This thesis defines the poetics of a strand within contemporary American poetry, generally described as “mainstream” by literary critics that I define as “the poetics of immanence and experience”. I delineate the genealogy of this poetics from the late 1950s to the end of the 1990s, focusing on four poets who, I contend, best represent “the situation of poetry” in each of the decades during this period. Each of these poets will be shown to sustain and extend this vibrant, and according to literary scholarship, still dominant tradition in American poetry. Robert Lowell, James Wright, Richard Hugo and Jorie Graham are analyzed in the literary context of a particular
decade as the most representative poet of this strand of poetry.
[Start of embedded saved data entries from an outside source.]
/-!
# The four-term sequence of class field theory at a finite level, IX: the LAYER TRANSPORT — reading the
# level-`F` statements on the subgroup `G_F = Gal(K̄/F) ≤ Γ_K` through `IdeleClassBar.GalLayer.absGalEquiv`

Cell `bsd-print-cf2` (HOME `run/shared/lean/pub/bsd-print-cf2/`), seat `bsd-line-cf2c-w6` g4, brick §4(d)
«four-term sequence `0 → Ē_∞ → U_v → 𝒳^{(v)} → A_∞ → 0` (CFT over `𝔎_∞L′`)» of LEAD memo
`Cruxes/SplitBadTwoRankOneOfFacts/RULING-B23-g13.md` §4, crux of record stmt-BirchSwinnertonDyer-24033
`PrintCf2RubinValueTwo.TwoVariableMainConjAtSplitTwoQuad`. Files I–VIII (g3) prove the finite-level four-term CFT
statements for a number field `F : Type` ON ITS OWN: its absolute Galois group `Γ_F = Gal(\bar F/F)` (`\bar F =
AlgebraicClosure F`), its idèles, `[a, F] = ideleArtinMap F a`, its algebraic integers `\bar ℤ_F = absIntegers (𝓞 F) F`
and their primes/inertia groups. The (e)-assembler's Selmer groups live on subgroups of `Γ_K = Gal(K̄/K)` for the BASE
`K` (`subgroupH1`/`unramifiedOutside`/`datumSelmer` over `H ≤ Γ_K`, inertia `GreenbergSelmer.inertia v` and its
`Γ_K`-conjugates, `v` a place of `K`), the layers of the tower being `F n : IntermediateField K K̄` (ty2's
`SemilocalUnitData₂`). THIS file is the dictionary «(T-X)» of memo `Cruxes/TwoVariableMainConjAtSplitTwo/
BRICK-D-FOURTERM-CFT-w6g3.md` §3/§7 between the two, for a finite Galois layer `E : IdeleClassBar.GalLayer K`
(`E.1 = F ⊆ K̄`), along the tree's `F`-LINEAR transport `E.absGalEquiv : G_F = Gal(K̄/F) ≃* Γ_F`
(`u ↦ θ ∘ u ∘ θ⁻¹`, `θ = E.closureEquiv : K̄ ≃ₐ[F] \bar F`):

* §1 `continuous_absGalEquiv`, `continuous_absGalEquiv_symm` — a homeomorphism (open kernels transport both ways);
* §2 the ring isomorphism `φ : \bar ℤ_K ≅ \bar ℤ_F` over `θ` (as `∃ φ` with GRAPH `(φ x : \bar F) = θ x`; no definition is
  introduced): bijective, `G_F`-equivariant (`absIntegersHom_smul`), compatible with `𝓞 K → 𝓞 F`;
  **`absGalEquiv_mem_inertia_iff`: `absGalEquiv u ∈ I_𝔔(Γ_F) ↔ u ∈ I_{φ⁻¹𝔔}(Γ_K)`**; `φ⁻¹𝔔 ∣ w.under K` for `𝔔 ∣ w`
  and every `𝔓 ∣ v` is a `φ⁻¹𝔔`, `𝔔 ∣ w ∣ v` (`comap_absIntegersHom_mem_primesAbove`, `exists_comap_absIntegersHom_eq`);
* §3 **`forall_inertia_le_iff_forall_absGalEquiv_mem`**: «`N ≤ Γ_F` contains the inertia groups above every place
  `w` of `F` not over `S₀`» ⟺ «`N` contains `absGalEquiv (G_F ∩ I_𝔓(Γ_K))` for every prime `𝔓` of `\bar ℤ_K` above a
  place `v ∉ S₀` of `K`»; `inertia_smul_eq_map_conj` (`I_{γ𝔓} = γ I_𝔓 γ⁻¹`), `greenbergSelmer_inertia_eq`
  (`GreenbergSelmer.inertia v = I_{𝔓₀}`, `𝔓₀ = adicCompletionPrime K v`) and **`forall_primesAbove_inertia_iff_forall_conj`**
  («all `I_𝔓`, `𝔓 ∣ v`» ⟺ «all `Γ_K`-conjugates of `GreenbergSelmer.inertia v`» = the `inertiaIn`/`conjH1` currency of
  the Selmer side);
* the sequel file X (`…FourTermCFTLayerCharacters`) reads the two CHARACTER theorems of file VIII on `G_F ≤ Γ_K` through
  this dictionary (norm groups ⟺ characters of `G_F` with open kernel unramified outside the primes of `\bar ℤ_K` over
  `S₀`, tested on Artin lifts `u ∈ G_F`, `absGalEquiv u |_{F^ab} = [a, F]`).

Why `absGalEquiv` and not `absGaloisRestrict K F` (`ArtinRestriction`/`AbsIntegersEquiv`): the latter restricts along a
merely `K`-linear embedding `K̄ → \bar F`, which is `F`-linear only up to an element of `Gal(F/K)` and hence moves Artin
symbols in `Γ_F^ab`; `absGalEquiv` is conjugation by an `F`-isomorphism, canonical up to `G_F`-conjugation, under which
restrictions to ABELIAN layers are invariant (the tree's `IdeleClassBar.absRestrictNormalHom_absGalEquiv`).

No `sorry`, no definition, no named fact; Theses-free. No summit statement is proved; BSD is not advanced here.

## References
* [NeukirchANT1999] J. Neukirch, *Algebraic Number Theory*, Ch. I §9 (9.1)–(9.6) (conjugate primes, inertia), Ch. IV §1
  (1.2) (Krull topology), Ch. VI (6.6).
* [CasselsFrohlichANT1967] J. Tate, Ch. VII §5.1 (B), 5.4, §11.1. [deShalit1987] Ch. III §1.1–1.3.
-/

noncomputable section

set_option linter.dupNamespace false -- D-0017: single-problem summit, `…BirchSwinnertonDyer.BirchSwinnertonDyer…` repeats a namespace by design
set_option autoImplicit false

open Field NumberField IsDedekindDomain
open scoped Pointwise
open Literature.NumberTheory Literature.NumberTheory.NumberFields Literature.NumberTheory.GaloisRepresentations
  Literature.NumberTheory.GaloisRepresentations.IdeleClassBar

namespace Summit.BirchSwinnertonDyer.BirchSwinnertonDyer.Theorems.PrintCf2.FourTermCFT

/-! ### §1. `absGalEquiv : G_F ≃* Γ_F` is a homeomorphism -/

section Continuity

variable {F L : Type*} [Field F] [Field L] [Algebra F L] [Algebra.IsAlgebraic F L]
  (M : IntermediateField F L)

/-- **`M.fixingSubgroup → Gal(L/M)` is continuous** (Krull topologies; `L/F` algebraic): the preimage of `Gal(L/L')`,
`L'/M` finite, contains `Gal(L/F(b)) ∩ Gal(L/M)` for an `M`-basis `b` of `L'`.
[cite: NeukirchANT1999, Ch. IV §1 Thm. (1.2)] -/
theorem continuous_fixingSubgroupEquiv :
    Continuous (IntermediateField.fixingSubgroupEquiv M : M.fixingSubgroup → (L ≃ₐ[M] L)) := by
  -- adapted from `Literature/AnabelianGeometry/EtaleTheta/GKCyclotomeJunction.lean` (not imported: unrelated topic)
  apply continuous_of_continuousAt_one _ (continuousAt_def.mpr _)
  intro N hN
  rw [map_one] at hN
  obtain ⟨L', hLfd, hL⟩ := (krullTopology_mem_nhds_one_iff M L N).mp hN
  haveI := hLfd
  let b := Module.finBasis M L'
  let S : Set L := Set.range fun i => ((b i : L') : L)
  let M' : IntermediateField F L := IntermediateField.adjoin F S
  haveI : FiniteDimensional F M' :=
    IntermediateField.finiteDimensional_adjoin fun x _ => (Algebra.IsAlgebraic.isAlgebraic x).isIntegral
  have hopen : IsOpen (Subtype.val ⁻¹' (M'.fixingSubgroup : Set (L ≃ₐ[F] L)) : Set M.fixingSubgroup) :=
    M'.fixingSubgroup_isOpen.preimage continuous_subtype_val
  refine Filter.mem_of_superset (hopen.mem_nhds (by simp)) fun σ hσ => hL ?_
  rw [Set.mem_preimage, SetLike.mem_coe, IntermediateField.mem_fixingSubgroup_iff] at hσ
  rw [SetLike.mem_coe, IntermediateField.mem_fixingSubgroup_iff]
  have hb : ∀ i, (IntermediateField.fixingSubgroupEquiv M σ).toLinearMap ((b i : L') : L) = (b i : L') :=
    fun i => hσ _ (IntermediateField.subset_adjoin F S ⟨i, rfl⟩)
  have key : (IntermediateField.fixingSubgroupEquiv M σ).toLinearMap ∘ₗ L'.val.toLinearMap =
      L'.val.toLinearMap := b.ext fun i => hb i
  intro x hx
  exact congr($key ⟨x, hx⟩)

/-- **`Gal(L/M) → M.fixingSubgroup ≤ Gal(L/F)` is continuous** (restriction of scalars): the preimage of
`Gal(L/L') ∩ Gal(L/M)`, `L'/F` finite, contains `Gal(L/M(b))` for an `F`-basis `b` of `L'`.
[cite: NeukirchANT1999, Ch. IV §1 Thm. (1.2)] -/
theorem continuous_fixingSubgroupEquiv_symm :
    Continuous ((IntermediateField.fixingSubgroupEquiv M).symm : (L ≃ₐ[M] L) → M.fixingSubgroup) := by
  refine Continuous.subtype_mk ?_ _
  let φ : (L ≃ₐ[M] L) →* (L ≃ₐ[F] L) :=
    { toFun := fun ψ => ((IntermediateField.fixingSubgroupEquiv M).symm ψ : M.fixingSubgroup)
      map_one' := by rw [map_one]; rfl
      map_mul' := fun _ _ => by rw [map_mul]; rfl }
  change Continuous φ
  apply continuous_of_continuousAt_one φ (continuousAt_def.mpr _)
  intro N hN
  rw [map_one] at hN
  obtain ⟨L', hLfd, hL⟩ := (krullTopology_mem_nhds_one_iff F L N).mp hN
  haveI := hLfd
  let b := Module.finBasis F L'
  let S : Set L := Set.range fun i => ((b i : L') : L)
  let M' : IntermediateField M L := IntermediateField.adjoin M S
  haveI : FiniteDimensional M M' :=
    IntermediateField.finiteDimensional_adjoin fun x _ =>
      ((Algebra.IsAlgebraic.isAlgebraic (R := F) x).tower_top M).isIntegral
  refine Filter.mem_of_superset (M'.fixingSubgroup_isOpen.mem_nhds (one_mem _)) fun ψ hψ => hL ?_
  rw [SetLike.mem_coe, IntermediateField.mem_fixingSubgroup_iff] at hψ
  rw [SetLike.mem_coe, IntermediateField.mem_fixingSubgroup_iff]
  have hb : ∀ i, (φ ψ).toLinearMap ((b i : L') : L) = (b i : L') :=
    fun i => hψ _ (IntermediateField.subset_adjoin M S ⟨i, rfl⟩)
  have key : (φ ψ).toLinearMap ∘ₗ L'.val.toLinearMap = L'.val.toLinearMap := b.ext fun i => hb i
  intro x hx
  exact congr($key ⟨x, hx⟩)

end Continuity

variable {K : Type} [Field K] (E : GalLayer K)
Defining and tracing a stable poetic model within the vast poetic, aesthetic and cultural input and output in America during the second half of the twentieth century, contributes to a better understanding of American culture as susceptible to generating experiential types of poetry. Drawing from Altieri’s concept of immanence, I define the poem as immanent when it reveals a presence/immanence of a human consciousness as an individuated and particularized agent/protagonist who narrates his/her
personal story in a primarily causal, narrative language generated by the structures of the depicted story. The result is the realistic illusion that the poem captures the experience as “it happened”, which is then only transferred to the poem-world from the Object-world. Altieri’s idea about the general turn in American poetry towards the Wordsworthian Order of Nature and my argument about experience as value-generating principles for the poets, are manifested in Lowell’s photographically “objective” surface descriptions and narrations, Wright’s transcendental moments inspired by numinous nature, Hugo’s projections of the human self upon the Object-towns and Graham’s experiential frames of reference filled with the meditations and speculations of her discursive voice.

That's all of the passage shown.